November 28, 2010 in City

Potato-only dieter nears 60-day goal

Dee Riggs Wenatchee World
 

For 60 days, Chris Voigt has been on a potatoes-only diet, and he laments that “no matter how you cook them, they’re always that same soft texture.”

On Tuesday, when his diet ends, he’s going for crunch.

“An apple is just calling my name,” said the executive director of the Washington State Potato Commission.

On Oct. 1, Voigt began his quest of eating 20 potatoes a day and nothing else.

He did it, he said, because he wanted to show the U.S. Department of Agriculture that potatoes have great nutritional value.

The USDA has recently revamped its rules for people on the WIC program, which provides food assistance to people with children. It opened its coffers to purchases of fruits and vegetables – but not potatoes.

Voigt said he doesn’t know why potatoes were excluded.

“I wanted to show the USDA that ‘You’ve got this wrong. The potato is so nutritious that you can literally live on them for an extended period of time without any adverse impact on your health.’ ”

And how does Voigt feel?

“Great,” he said. “I have lots of energy, no weird side effects and I sleep good at night.”

The Moses Lake resident noted that his cholesterol dropped from 214 to 162 about 30 days in, and he’ll have more blood work done this coming week.
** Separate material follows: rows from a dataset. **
/-!
# Naturality of the quotient measure under isomorphisms of topological groups: covolumes and
# orbital integrals are transported along `e : G ≃* G'`
(Deitmar–Echterhoff, *Principles of Harmonic Analysis* (2014), Thm. 1.5.3; Gelbart, *Automorphic
forms on adele groups* (1975), §10, p. 155)

Topic `MeasureTheory/Group`; namespace `Literature.MeasureTheory.Group`. Definitions
(`cosetCongr`, `cosetCongrEquiv`, `cosetCongrHomeomorph`, `subgroupCongrHomeomorph`: the maps of
coset spaces and of subgroups induced by a group isomorphism) and theorems; no named fact, no
instance.

The quotient measure `ν/ρ = quotientMeasure H ρ ν` of `InvariantQuotientExistence` (the invariant
Radon measure on `G ⧸ H` with Weil constant one, built by Riesz representation from Haar-type measures
`ν` on `G`, `ρ` on `H`) is canonical, hence natural: for a homeomorphic group isomorphism
`e : G ≃* G'` and closed subgroups `H ≤ G`, `H' ≤ G'` with `e⁻¹(H') = H`,

  `(cosetCongr e)_* (ν/ρ) = (e_* ν)/((e|_H)_* ρ)`    (`map_cosetCongr_quotientMeasure`),

so that total masses (covolumes, `quotientMeasure_univ_eq_of_mulEquiv`), integrals
(`lintegral_quotientMeasure_eq_of_mulEquiv`) and orbital integrals
`∫_{G/G_γ} F(x γ x⁻¹)` (`lintegral_descConj_quotientMeasure_eq_of_mulEquiv`) correspond under `e`.
Proof: the image measure is `G'`-invariant and finite on compact sets, hence `c •` the quotient
measure with `c` its unfolding constant (`eq_unfoldingConstant_smul_quotientMeasure`,
`InvariantQuotientNormalized`), and `c = 1` because fibre integrals are natural
(`fiberLIntegral_cosetCongr`) and the quotient measure unfolds with constant one
(`lintegral_fiberLIntegral_quotientMeasure`).

Why this is here. In the comparison of the trace formulas for `D^×` and `GL(2)` (Gelbart (1975),
§10, (10.14) against (10.15), "Tamagawa measures being taken on both sides", p. 155) the elliptic
terms are indexed on both sides by the quadratic extensions `E/K` embeddable in `D`, and the
volume factors `meas(Z_𝔸 B_F \ B_𝔸)` and orbital integrals over `B_𝔸 \ G_𝔸` refer to the tori
`B_𝔸 = E_𝔸ˣ` realised once inside `D_𝔸ˣ` (as `C_{D_𝔸ˣ}(γ)`, `QuaternionUnitsTraceNormalized`) and once
inside `GL₂(𝔸)`; identifying the two volume factors is exactly the naturality proved here, applied
to the isomorphism of the two realisations of `E_𝔸ˣ`. A brick of the inline (D-0026) decomposition
of `Literature.NumberTheory.Automorphic.strong_multiplicity_one_quaternionUnits` (Gelbart Thm. 10.5).

## References

* A. Deitmar, S. Echterhoff, *Principles of Harmonic Analysis*, 2nd ed. (2014), Thm. 1.5.3
  [DeitmarEchterhoff2014].
* S. Gelbart, *Automorphic forms on adele groups*, Ann. of Math. Studies 83 (1975), §10, p. 155
  [Gelbart1975].
-/

noncomputable section

open _root_.MeasureTheory _root_.MeasureTheory.Measure _root_.Topology Set Filter Function
open scoped ENNReal NNReal Pointwise

attribute [-instance] Quotient.instMeasurableSpace QuotientGroup.measurableSpace

namespace Literature.MeasureTheory.Group

/-! ### The map of coset spaces induced by an isomorphism -/

section CosetCongr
His weight has also dropped about 18 pounds from 197.

In addition, he said, he always feels full after a meal of spuds.

“Potatoes rank very high in satiety,” he said.

So how did Voigt fare on Thanksgiving? He and his children cooked up some mashed potatoes and sculpted some of them into the shape of a turkey, then coated it in oil and baked it. They also dyed some of the mashers orange, added some spices and placed them in a pie plate, garnished along the edges with white mashed potatoes.

The dishes tasted fine, Voigt said, but he quickly recites all the other dishes on the table, where his family ate a traditional turkey dinner.

“I remember the sights and smells of the turkey, the pumpkin pies, the sweet yams and the green bean casserole,” he said.

And yes, Voigt sat with the family and watched them eat all those goodies.

“I thought it would be a painful experience but it actually wasn’t so bad. It’s funny, I have my good days and my bad days, and I was having one of my good days.”